Поп мелко перекрестил боевика, но получилось, что не его, а автомат, благословляя на бессмысленное теперь уже сопротивление.
– Самоубийцы, – сказал Иосиф.
– Не в большей мере, чем мы с тобой. Скорее фаталисты.
Я желал ему смерти и боялся, что его убьют. Я боялся за человека, которого сам приговорил к смертной казни. Я боялся, что его заденет шальная пуля или пришьют, как еврейца, и он уйдет от наказания, вечный эскапист! Видит Бог, я не хотел, чтоб он умер помимо меня, так ничего и не уразумев.
В тот день у нас с ним были равные шансы умереть. Русская рулетка. Это он меня вытянул в коридор, а Катю мы оставили одну, она кемарила среди нардепов. Выстрелы хлопали, не переставая. Свистели пули, падали люди, БД сотрясался от снарядов, которые шмякались о его стены, окна повыбивало, казалось, всем хана, такой гулял по коридорам ветер, завихряя бумаги, и неслась вода из лопнувших труб, как при наводнении, а потом запахло дымом и гарью – начался пожар, и ветер быстро разносил его по всему зданию. Никогда, даже в Афгане, не видел, чтоб люди так легко шли на смерть. А краповые береты знали свое дело и сеяли вокруг себя смерть – таков был приказ Кремля.
И когда, по окончанию спектакля, мы шли по подземному ходу из подвалов БД к подземелью метрополитена, я молил Бога, который давно уже снял с себя ответственность, а может и умер, чтоб на одну жертву было меньше. Если б моя молитва была услышана этим глухим стариканом! Все теперь зависело от Него одного, а Он давно уже находился в отключке, отдыхая от трудов праведных. Несколько дней работы и праздные мильонолетия, в человеке Бог снимает с себя ответственность и перекладывает на плечи homo sapiens, homo liber, homo ludens, homo puerus, homo faber, homo solitarius, homo duplex, homo lupus, младенствующего, играющего, созидающего, свободного, одинокого, волкоподобного и монструозного, двойственного и мыслящего, а коли тростник, то следовательно существует.

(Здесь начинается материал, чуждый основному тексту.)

import Literature.Algebra.Polynomial.CasasAlvero.Transfer
import Literature.Algebra.Polynomial.CasasAlvero.Ascent
import Literature.Algebra.Polynomial.CasasAlvero.Degree6
import Literature.Algebra.Polynomial.CasasAlvero.CharSeventyOneComplete
import Literature.Algebra.Polynomial.CasasAlvero.CharEightyThreeComplete
import HarnessLib

/-!
# Casas-Alvero in characteristic `0`: the GvBLSW transfer in its published form; degrees `5·p^k`, `6·p^k`

`Transfer.lean` proves the transfer principle [GvBLSW 2007, Prop. 2] (`holdsInDegree_of_charP_of_charZero`: CA_d over every
field of characteristic `p` ⟹ CA_d over every field of characteristic `0`) and the theorem of [GvBLSW 2007] (`p^k`, `2p^k`).
Combined with the GOOD-PRIME results of this directory for degrees `5` (`Degree5.lean`: the bad primes of degree `5` are exactly
`2, 3, 7, 11, 131, 193, 599, 3541, 8009`) and `6` (`Degree6.lean`, `CharSeventyOneComplete.lean`, `CharEightyThreeComplete.lean`:
`17, 31, 41, 43, 53, 59, 71, 83` are good primes of degree `6`), it gives the characteristic-`0` cases `d = 5·p^k` and
`d = 6·p^k` of [CLO 2014, Thm. 4 / §3] ("if `p` is a good prime for degree `n`, CA holds in characteristic `0` in every
degree `n·p^k`"), entirely inside Lean (no computer-algebra certificate is trusted: the degree-`5`/`6` eliminations are
checked by `linear_combination` in `Degree5*.lean` / `Degree6.lean`).

With the ascent of `Ascent.lean` (Nullstellensatz) the transfer takes exactly its published form
(`holdsInDegree_of_charZero_of_isAlgClosed_charP`): **no Casas-Alvero polynomial of degree `d` over ONE algebraically
closed field of characteristic `p` ⟹ CA in degree `d` over every field of characteristic `0`** [GvBLSW 2007, Prop. 2],
and [CLO 2014, Thm. 3]'s formulation of the GvBLSW theorem (`holdsInDegree_mul_prime_pow_of_charZero_of_isAlgClosed_charP`:
… ⟹ CA in every degree `d·p^j` in characteristic `0`).
-/

noncomputable section

open Polynomial

namespace Literature.Algebra.Polynomial.CasasAlvero

universe u

section PublishedForm

universe v

/-- **[GvBLSW 2007, Prop. 2] in its published form.**  If there is no Casas-Alvero polynomial of degree `d` over some
algebraically closed field `k` of characteristic `p` (`X_d(𝔽̄_p) = ∅`), then the Casas-Alvero conjecture holds in
degree `d` over every field of characteristic `0`. [cite: GrafVonBothmerEtAl2007, Prop. 2] -/
theorem holdsInDegree_of_charZero_of_isAlgClosed_charP (p : ℕ) [Fact p.Prime] {k : Type v} [Field k]
    [IsAlgClosed k] [CharP k p] {d : ℕ} (h : HoldsInDegree k d) (K : Type u) [Field K] [CharZero K] :
    HoldsInDegree K d :=
  holdsInDegree_of_charP_of_charZero p (fun F _ _ => holdsInDegree_of_isAlgClosed_charP p h F) K

/-- **The GvBLSW theorem as stated in [CLO 2014, Thm. 3].**  If no Casas-Alvero polynomial of degree `d` exists over
an algebraically closed field of characteristic `p`, then the conjecture holds in characteristic `0` in every degree
`d·p^j`, `j ≥ 0`. [cite: CastryckLaterveerOunaies2012, Thm. 3] [cite: GrafVonBothmerEtAl2007, Prop. 6] -/
theorem holdsInDegree_mul_prime_pow_of_charZero_of_isAlgClosed_charP (p : ℕ) [Fact p.Prime] {k : Type v} [Field k]
    [IsAlgClosed k] [CharP k p] {d : ℕ} (h : HoldsInDegree k d) (j : ℕ) (K : Type u) [Field K] [CharZero K] :
    HoldsInDegree K (d * p ^ j) :=
  holdsInDegree_of_charP_of_charZero p
    (fun F _ _ => holdsInDegree_mul_prime_pow_field F p (holdsInDegree_of_isAlgClosed_charP p h (AlgebraicClosure F)) j) K

/-- Contrapositive, the "bad prime" dictum of [CLO 2014, (introduction).7]: a counterexample to the conjecture in
characteristic `0` and degree `d` makes EVERY prime bad for degree `d` (a Casas-Alvero polynomial of degree `d` that
is not a pure power exists over every algebraically closed field of every prime characteristic).
[cite: GrafVonBothmerEtAl2007, Prop. 2] -/
theorem not_holdsInDegree_isAlgClosed_charP_of_charZero {K : Type u} [Field K] [CharZero K] {d : ℕ}
    (hK : ¬ HoldsInDegree K d) (p : ℕ) [Fact p.Prime] (k : Type v) [Field k] [IsAlgClosed k] [CharP k p] :
    ¬ HoldsInDegree k d :=
  fun h => hK (holdsInDegree_of_charZero_of_isAlgClosed_charP p h K)

end PublishedForm

variable (K : Type u) [Field K] [CharZero K]

/-- **Degree `5·p^k` in characteristic `0`** for every prime `p ∉ {2, 3, 7, 11, 131, 193, 599, 3541, 8009}` (the good primes
of degree `5`). [cite: CastryckLaterveerOunaies2012, Thm. 4] -/
theorem holdsInDegree_five_mul_prime_pow_of_charZero (p : ℕ) [Fact p.Prime] (hp2 : p ≠ 2) (hp3 : p ≠ 3) (hp7 : p ≠ 7)
    (hp11 : p ≠ 11) (hp131 : p ≠ 131) (hp193 : p ≠ 193) (hp599 : p ≠ 599) (hp3541 : p ≠ 3541) (hp8009 : p ≠ 8009)
    (k : ℕ) : HoldsInDegree K (5 * p ^ k) :=
  holdsInDegree_of_charP_of_charZero p
    (fun F _ _ => holdsInDegree_five_mul_prime_pow_field F p hp2 hp3 hp7 hp11 hp131 hp193 hp599 hp3541 hp8009 k) K

/-- **Degree `6·p^k` in characteristic `0`** for the eight good primes `p ∈ {17, 31, 41, 43, 53, 59, 71, 83}` of degree `6`
verified in this directory (CLO, Thm. 4 and Table 1, list the `53` bad primes of degree `6`; we assert only primes whose
goodness is a Lean theorem here). [cite: CastryckLaterveerOunaies2012, Thm. 4] -/
theorem holdsInDegree_six_mul_prime_pow_of_charZero (p : ℕ)
    (hp : p = 17 ∨ p = 31 ∨ p = 41 ∨ p = 43 ∨ p = 53 ∨ p = 59 ∨ p = 71 ∨ p = 83) (k : ℕ) :
    HoldsInDegree K (6 * p ^ k) := by
  rcases hp with rfl | rfl | rfl | rfl | rfl | rfl | rfl | rfl
  · haveI : Fact (Nat.Prime 17) := ⟨by norm_num⟩
    exact holdsInDegree_of_charP_of_charZero 17 (fun F _ _ => holdsInDegree_six_mul_pow_of_char_17 F k) K
  · haveI : Fact (Nat.Prime 31) := ⟨by norm_num⟩
    exact holdsInDegree_of_charP_of_charZero 31 (fun F _ _ => holdsInDegree_six_mul_pow_of_char_31 F k) K
  · haveI : Fact (Nat.Prime 41) := ⟨by norm_num⟩
    exact holdsInDegree_of_charP_of_charZero 41 (fun F _ _ => holdsInDegree_six_mul_pow_of_char_41 F k) K
  · haveI : Fact (Nat.Prime 43) := ⟨by norm_num⟩
    exact holdsInDegree_of_charP_of_charZero 43 (fun F _ _ => holdsInDegree_six_mul_pow_of_char_43 F k) K
  · haveI : Fact (Nat.Prime 53) := ⟨by norm_num⟩
    exact holdsInDegree_of_charP_of_charZero 53 (fun F _ _ => holdsInDegree_six_mul_pow_of_char_53 F k) K
  · haveI : Fact (Nat.Prime 59) := ⟨by norm_num⟩
    exact holdsInDegree_of_charP_of_charZero 59 (fun F _ _ => holdsInDegree_six_mul_pow_of_char_59 F k) K
  · haveI : Fact (Nat.Prime 71) := ⟨by norm_num⟩
    exact holdsInDegree_of_charP_of_charZero 71 (fun F _ _ => holdsInDegree_six_mul_pow_of_char_71' F k) K
  · haveI : Fact (Nat.Prime 83) := ⟨by norm_num⟩
    exact holdsInDegree_of_charP_of_charZero 83 (fun F _ _ => holdsInDegree_six_mul_pow_of_char_83' F k) K

/-- The smallest new characteristic-`0` degrees this gives beyond `Transfer.lean`: `65 = 5·13`, `85 = 5·17`, `95 = 5·19`,
`102 = 6·17`. [cite: CastryckLaterveerOunaies2012, Thm. 4] -/
theorem holdsInDegree_65_85_95_102_of_charZero :
    HoldsInDegree K 65 ∧ HoldsInDegree K 85 ∧ HoldsInDegree K 95 ∧ HoldsInDegree K 102 := by
  haveI h13 : Fact (Nat.Prime 13) := ⟨by norm_num⟩
  haveI h17 : Fact (Nat.Prime 17) := ⟨by norm_num⟩
  haveI h19 : Fact (Nat.Prime 19) := ⟨by norm_num⟩
  refine ⟨?_, ?_, ?_, ?_⟩
  · simpa using holdsInDegree_five_mul_prime_pow_of_charZero K 13 (by norm_num) (by norm_num) (by norm_num) (by norm_num)
      (by norm_num) (by norm_num) (by norm_num) (by norm_num) (by norm_num) 1
  · simpa using holdsInDegree_five_mul_prime_pow_of_charZero K 17 (by norm_num) (by norm_num) (by norm_num) (by norm_num)
      (by norm_num) (by norm_num) (by norm_num) (by norm_num) (by norm_num) 1
  · simpa using holdsInDegree_five_mul_prime_pow_of_charZero K 19 (by norm_num) (by norm_num) (by norm_num) (by norm_num)
      (by norm_num) (by norm_num) (by norm_num) (by norm_num) (by norm_num) 1
  · simpa using holdsInDegree_six_mul_prime_pow_of_charZero K 17 (Or.inl rfl) 1

end Literature.Algebra.Polynomial.CasasAlvero
import Summits.AtomisticToContinuum.FouriersLaw.Theses.BondHeatUncertainty
import Literature.Probability.Entropy.StrongDataProcessingProofs

/-!
# `LinearResponseFTUR` (stmt-AtomisticToContinuum-9122): formal shield, `δ → 0` bookkeeping certificate, KL symmetry

Negative-lane lemmas from the standing disprover of crux (★) `LinearResponseFTUR` of route
`BondHeatUncertainty` (work file `Cruxes/LinearResponseFTUR/Disproof.lean`, §§6–8, cycle 2). None of them
asserts a Theses statement; they record WHY the crux resists refutation:

* `nessUnique_of_not_linearResponseFTUR` — the formal shield: any proof of `¬ LinearResponseFTUR` yields
  weak-NESS uniqueness (item 0741, open) for some positive parameters at every `N, T_L, T_R`.
* `tendsto_entropyProduction_div_sq` — `σ_δ = J_δ(1/T_R − 1/T_L)` at `T_L = T + δ/2`, `T_R = T − δ/2` with
  `J_δ/δ → G` satisfies `σ_δ/δ² → G/T²` (the `T²` of (★)).
* `fturShape_pointwise_of_hvv_family` — the whole `δ → 0` bookkeeping of (★) as a theorem on real families:
  Hasegawa–Van Vu at each `δ` + `⟨Q_t⟩_δ/δ → Gt` + `Var_δ(Q_t) → V` + entropy balance
  `⟨Σ_t⟩ ≤ J_δ(1/T_R − 1/T_L)t + Kδ²` ⟹ `2G²t² ≤ V(Gt/T² + K)` EXACTLY (no sign hypothesis on `G`, `K` needed).
  So a refutation can only live in the four physical inputs, never in the constants.
* `klDiv_momentumFlip_comm` — `KL(Θ_*μ‖μ) = KL(μ‖Θ_*μ)` for the momentum flip and every finite `μ`: the
  direction in hypothesis (b) is immaterial.
-/

namespace Summit.AtomisticToContinuum.FouriersLaw.Theorems.LinearResponseFTUR.Negative

open MeasureTheory Filter Topology
open Literature.MathematicalPhysics.KineticTheory.HeatConduction
open Summit.AtomisticToContinuum.FouriersLaw.Theses.BondHeatUncertainty

noncomputable section

/-- **Formal shield.** Any refutation of the crux proves weak-NESS uniqueness (item 0741 `NessUnique`,
open) for SOME positive parameters, at every `N` and all bath temperatures. -/
theorem nessUnique_of_not_linearResponseFTUR (h : ¬ LinearResponseFTUR) :
    ∃ ω₂ lam β γ : ℝ, 0 < ω₂ ∧ 0 < lam ∧ 0 < β ∧ 0 < γ ∧
      ∀ (N : ℕ) (T_L T_R : ℝ), 0 < T_L → 0 < T_R → ∀ μ ν : Measure (PhaseSpace N),
        (pinnedChain ω₂ lam β γ).IsSteadyState N T_L T_R μ →
        (pinnedChain ω₂ lam β γ).IsSteadyState N T_L T_R ν → μ = ν := by
  by_contra hne
  exact h fun ω₂ lam β γ hω hl hβ hγ huniq =>
    (hne ⟨ω₂, lam, β, γ, hω, hl, hβ, hγ, huniq⟩).elim

/-! ## The `δ → 0` bookkeeping certificate -/

/-- Carnot factor algebra: `1/(T - δ/2) - 1/(T + δ/2) = δ / (T² - δ²/4)`. -/
theorem inv_sub_inv_temperatures {T δ : ℝ} (h₁ : T - δ / 2 ≠ 0) (h₂ : T + δ / 2 ≠ 0) :
    1 / (T - δ / 2) - 1 / (T + δ / 2) = δ / (T ^ 2 - δ ^ 2 / 4) := by
  have h3 : T ^ 2 - δ ^ 2 / 4 = (T - δ / 2) * (T + δ / 2) := by ring
  rw [h3, div_sub_div _ _ h₁ h₂]
  congr 1
  ring

/-- **Entropy-production asymptotics (`σ_δ = G δ²/T² + o(δ²)`).** If the mean bond current satisfies
`J δ / δ → G` then the thermodynamic entropy production rate `σ_δ = J_δ (1/T_R - 1/T_L)` at
`T_L = T + δ/2`, `T_R = T - δ/2` satisfies `σ_δ / δ² → G / T²`. Certifies the `T²` of (★). -/
theorem tendsto_entropyProduction_div_sq {J : ℝ → ℝ} {G T : ℝ} (hT : 0 < T)
    (hJ : Tendsto (fun δ => J δ / δ) (𝓝[≠] 0) (𝓝 G)) :
    Tendsto (fun δ => J δ * (1 / (T - δ / 2) - 1 / (T + δ / 2)) / δ ^ 2) (𝓝[≠] 0)
      (𝓝 (G / T ^ 2)) := by
  -- eventually |δ| < T, so the Carnot factor is δ/(T² - δ²/4)
  have hI : ∀ᶠ δ in 𝓝[≠] (0 : ℝ), δ ∈ Set.Ioo (-T) T ∧ δ ≠ 0 := by
    have h1 : ∀ᶠ δ in 𝓝 (0 : ℝ), δ ∈ Set.Ioo (-T) T := Ioo_mem_nhds (by linarith) hT
    have h1' : ∀ᶠ δ in 𝓝[≠] (0 : ℝ), δ ∈ Set.Ioo (-T) T := mem_nhdsWithin_of_mem_nhds h1
    have h2' : ∀ᶠ δ in 𝓝[≠] (0 : ℝ), δ ≠ 0 := self_mem_nhdsWithin
    exact h1'.and h2'
  have hden : Tendsto (fun δ : ℝ => T ^ 2 - δ ^ 2 / 4) (𝓝[≠] 0) (𝓝 (T ^ 2)) := by
    have : Tendsto (fun δ : ℝ => T ^ 2 - δ ^ 2 / 4) (𝓝 0) (𝓝 (T ^ 2 - 0 ^ 2 / 4)) :=
      ((continuous_const.sub ((continuous_pow 2).div_const 4)).tendsto 0)
    simpa using this.mono_left nhdsWithin_le_nhds
  have hlim : Tendsto (fun δ => J δ / δ / (T ^ 2 - δ ^ 2 / 4)) (𝓝[≠] 0) (𝓝 (G / T ^ 2)) :=
    hJ.div hden (by positivity)
  refine hlim.congr' ?_
  filter_upwards [hI] with δ hδ
  obtain ⟨⟨hlo, hhi⟩, hne⟩ := hδ
  have h₁ : T - δ / 2 ≠ 0 := by intro h; linarith
  have h₂ : T + δ / 2 ≠ 0 := by intro h; linarith
  have h₃ : T ^ 2 - δ ^ 2 / 4 ≠ 0 := by
    have : T ^ 2 - δ ^ 2 / 4 = (T - δ / 2) * (T + δ / 2) := by ring
    rw [this]; exact mul_ne_zero h₁ h₂
  rw [inv_sub_inv_temperatures h₁ h₂]
  field_simp

/-- **Bookkeeping certificate (the `δ → 0` step of (★) is exactly right).** At one bond, one `t > 0`:
let `m δ = ⟨Q_t⟩_δ`, `v δ = Var_δ(Q_t)`, `s δ = ⟨Σ_t⟩_δ` along the two-temperature steady states
`T ± δ/2`. Assume, eventually as `δ → 0` (`δ ≠ 0`):
* the Hasegawa–Van Vu FTUR at each `δ`: `m² ≤ ½ v (e^s - 1)` (`Literature.Probability.Entropy.HasegawaVanVu2019_FTUR`);
* `v ≥ 0`;
* the mean: `m δ / δ → G t` (stationarity `⟨Q_t⟩ = t J_δ` and `J_δ/δ → G = D_N/(N-1)`);
* δ-continuity of the variance: `v δ → V` (`= V_N(b,t)`);
* the entropy balance with the snapshot bound: `s δ ≤ (m δ/t)(1/(T-δ/2) - 1/(T+δ/2)) t + K δ²`
  (`⟨Σ_t⟩ = σ_δ t + KL(μ_δ‖Θ_*μ_δ)`, `σ_δ = J_δ (1/T_R - 1/T_L)`, `KL ≤ K δ²`).
Then `2 G² t² ≤ V (G t/T² + K)` — conclusion (b) of the crux with all its constants. So the only
room for a refutation is in the four physical inputs, never in the limit bookkeeping. -/
theorem fturShape_pointwise_of_hvv_family {m v s : ℝ → ℝ} {G T K V t : ℝ} (ht : 0 < t)
    (hT : 0 < T)
    (hHVV : ∀ᶠ δ in 𝓝[≠] (0 : ℝ), m δ ^ 2 ≤ 1 / 2 * v δ * (Real.exp (s δ) - 1))
    (hv0 : ∀ᶠ δ in 𝓝[≠] (0 : ℝ), 0 ≤ v δ)
    (hm : Tendsto (fun δ => m δ / δ) (𝓝[≠] 0) (𝓝 (G * t)))
    (hv : Tendsto v (𝓝[≠] 0) (𝓝 V))
    (hs : ∀ᶠ δ in 𝓝[≠] (0 : ℝ),
      s δ ≤ m δ / t * (1 / (T - δ / 2) - 1 / (T + δ / 2)) * t + K * δ ^ 2) :
    2 * G ^ 2 * t ^ 2 ≤ V * (G * t / T ^ 2 + K) := by
  -- the entropy bound is δ² · w δ with w δ → G t / T² + K
  set w : ℝ → ℝ := fun δ => m δ / δ / (T ^ 2 - δ ^ 2 / 4) + K with hw_def
  have hI : ∀ᶠ δ in 𝓝[≠] (0 : ℝ), δ ∈ Set.Ioo (-T) T ∧ δ ≠ 0 := by
    have h1 : ∀ᶠ δ in 𝓝 (0 : ℝ), δ ∈ Set.Ioo (-T) T := Ioo_mem_nhds (by linarith) hT
    have h1' : ∀ᶠ δ in 𝓝[≠] (0 : ℝ), δ ∈ Set.Ioo (-T) T := mem_nhdsWithin_of_mem_nhds h1
    have h2' : ∀ᶠ δ in 𝓝[≠] (0 : ℝ), δ ≠ 0 := self_mem_nhdsWithin
    exact h1'.and h2'
  have hden : Tendsto (fun δ : ℝ => T ^ 2 - δ ^ 2 / 4) (𝓝[≠] 0) (𝓝 (T ^ 2)) := by
    have : Tendsto (fun δ : ℝ => T ^ 2 - δ ^ 2 / 4) (𝓝 0) (𝓝 (T ^ 2 - 0 ^ 2 / 4)) :=
      ((continuous_const.sub ((continuous_pow 2).div_const 4)).tendsto 0)
    simpa using this.mono_left nhdsWithin_le_nhds
  have hw : Tendsto w (𝓝[≠] 0) (𝓝 (G * t / T ^ 2 + K)) :=
    (hm.div hden (by positivity)).add tendsto_const_nhds
  have hsq : Tendsto (fun δ : ℝ => δ ^ 2) (𝓝[≠] 0) (𝓝 0) := by
    have : Tendsto (fun δ : ℝ => δ ^ 2) (𝓝 0) (𝓝 (0 ^ 2)) := (continuous_pow 2).tendsto 0
    simpa using this.mono_left nhdsWithin_le_nhds
  have hx : Tendsto (fun δ : ℝ => δ ^ 2 * w δ) (𝓝[≠] 0) (𝓝 0) := by
    simpa using hsq.mul hw
  have hexp : Tendsto (fun δ : ℝ => Real.exp (δ ^ 2 * w δ)) (𝓝[≠] 0) (𝓝 1) := by
    have := (Real.continuous_exp.tendsto 0).comp hx
    simpa [Function.comp_def] using this
  -- the entropy bound rewritten
  have hs' : ∀ᶠ δ in 𝓝[≠] (0 : ℝ), s δ ≤ δ ^ 2 * w δ := by
    filter_upwards [hs, hI] with δ hδ hδI
    obtain ⟨⟨hlo, hhi⟩, hne⟩ := hδI
    have h₁ : T - δ / 2 ≠ 0 := by intro h; linarith
    have h₂ : T + δ / 2 ≠ 0 := by intro h; linarith
    have h₃ : T ^ 2 - δ ^ 2 / 4 ≠ 0 := by
      have : T ^ 2 - δ ^ 2 / 4 = (T - δ / 2) * (T + δ / 2) := by ring
      rw [this]; exact mul_ne_zero h₁ h₂
    have e : m δ / t * (1 / (T - δ / 2) - 1 / (T + δ / 2)) * t + K * δ ^ 2 = δ ^ 2 * w δ := by
      rw [inv_sub_inv_temperatures h₁ h₂, hw_def]
      field_simp
    linarith [hδ, e.le, e.ge]
  -- the chain of inequalities at each δ, divided by δ²
  have hev : ∀ᶠ δ in 𝓝[≠] (0 : ℝ),
      (m δ / δ) ^ 2 ≤ 1 / 2 * v δ * (w δ * Real.exp (δ ^ 2 * w δ)) := by
    filter_upwards [hHVV, hv0, hs', hI] with δ h1 h2 h3 hδI
    obtain ⟨-, hne⟩ := hδI
    have hδ2 : 0 < δ ^ 2 := by positivity
    have h4 : Real.exp (s δ) - 1 ≤ Real.exp (δ ^ 2 * w δ) - 1 := by
      linarith [Real.exp_le_exp.mpr h3]
    -- `exp x - 1 ≤ x · exp x` (from `1 - x ≤ exp (-x)`)
    have h5 : Real.exp (δ ^ 2 * w δ) - 1 ≤ δ ^ 2 * w δ * Real.exp (δ ^ 2 * w δ) := by
      have h := Real.add_one_le_exp (-(δ ^ 2 * w δ))
      have hx := Real.exp_pos (δ ^ 2 * w δ)
      have : Real.exp (-(δ ^ 2 * w δ)) * Real.exp (δ ^ 2 * w δ) = 1 := by
        rw [← Real.exp_add]; simp
      nlinarith
    have h6 : m δ ^ 2 ≤ 1 / 2 * v δ * (δ ^ 2 * w δ * Real.exp (δ ^ 2 * w δ)) := by
      have := mul_le_mul_of_nonneg_left (h4.trans h5) (by positivity : (0 : ℝ) ≤ 1 / 2 * v δ)
      exact h1.trans this
    rw [div_pow, div_le_iff₀ hδ2]
    calc m δ ^ 2 ≤ 1 / 2 * v δ * (δ ^ 2 * w δ * Real.exp (δ ^ 2 * w δ)) := h6
      _ = 1 / 2 * v δ * (w δ * Real.exp (δ ^ 2 * w δ)) * δ ^ 2 := by ring
  have hL : Tendsto (fun δ => (m δ / δ) ^ 2) (𝓝[≠] 0) (𝓝 ((G * t) ^ 2)) := hm.pow 2
  have hR : Tendsto (fun δ => 1 / 2 * v δ * (w δ * Real.exp (δ ^ 2 * w δ))) (𝓝[≠] 0)
      (𝓝 (1 / 2 * V * ((G * t / T ^ 2 + K) * 1))) :=
    (tendsto_const_nhds.mul hv).mul (hw.mul hexp)
  have key : (G * t) ^ 2 ≤ 1 / 2 * V * ((G * t / T ^ 2 + K) * 1) :=
    le_of_tendsto_of_tendsto hL hR hev
  nlinarith [key]

/-! ## The direction of the snapshot KL is immaterial -/

/-- **KL direction is immaterial for the momentum flip.** For every finite measure `μ` on phase space,
`KL(Θ_*μ ‖ μ) = KL(μ ‖ Θ_*μ)` (`Θ` an involutive measurable equivalence; KL is invariant under pushing both
arguments forward by `Θ`). So cards writing the entropy balance with `KL(Θμ_δ‖μ_δ)` feed the crux's
hypothesis `KL(μ_δ‖Θμ_δ) ≤ Kδ²` verbatim. -/
theorem klDiv_momentumFlip_comm {N : ℕ} (μ : Measure (PhaseSpace N)) [IsFiniteMeasure μ] :
    InformationTheory.klDiv (μ.map fun x : PhaseSpace N => (x.1, -x.2)) μ =
      InformationTheory.klDiv μ (μ.map fun x : PhaseSpace N => (x.1, -x.2)) := by
  have e : (fun x : PhaseSpace N => (x.1, -x.2)) = ⇑(momentumReversal N) := by
    funext x; rfl
  rw [e]
  have hΘΘ : (⇑(momentumReversal N)) ∘ (⇑(momentumReversal N)) = id := by
    funext x
    simp [momentumReversal_apply]
  have hback : (μ.map (momentumReversal N)).map (momentumReversal N) = μ := by
    rw [Measure.map_map (momentumReversal N).measurable (momentumReversal N).measurable, hΘΘ,
      Measure.map_id]
  have h := Literature.Probability.Entropy.klDiv_map_of_measurableEmbedding
    (momentumReversal N).measurableEmbedding μ (μ.map (momentumReversal N))
  rw [hback] at h
  exact h

end

end Summit.AtomisticToContinuum.FouriersLaw.Theorems.LinearResponseFTUR.Negative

Homo alalus – оксюморон: молчащий человек мертв.
Говорит, следовательно – существует.
Это уже когда снова раздалось бормотанье.
Я наклонился над носилками и скорее угадал, чем расслышал, свое имя. И это навсегда – такие мгновения никогда не кончаются, а длятся вечно. А потому заминка – память не решается двинуться дальше, топчась на месте.
Это был самый длинный туннель в моей жизни, самый бесконечный и самый безнадежный, тусклый, заплесневелый, затопленный, ни света в конце, ни самого конца, и идти вперед казалось так же бессмысленно, как и повернуть назад. Несли раненных, волокли мертвых, шито-крыто, концы в воду, нас обгоняли люди с автоматами, грохотало отовсюду, сверху, снизу, со всех сторон. И уже не разобрать, где пушечные залпы и автоматные очереди, а где громыхающие по мостовой грузовики и трясущие землю изнутри поезда метро.
Я услышал свое имя, и в конце туннеля забрезжил свет. Я представил безответного Бога со слуховым аппаратом.
Не все еще потеряно.
А что мне теперь оставалось, кроме надежды, хоть и никудышный ужин?
- КАТЯ БЕРЕМЕННА
– Есть причины, – засмеялась Катя.
– Знаем мы его причины – поживиться нашими новостями. Поварись он в нашем котле, пардону бы запросил уже через несколько дней. А так, над схваткой, из зрительской ложи, из безопасного далека – зрелищно, кто спорит.
– Так его не любишь?
– Любить его – это твое дело. Ты его дочь. А я его отлюбил.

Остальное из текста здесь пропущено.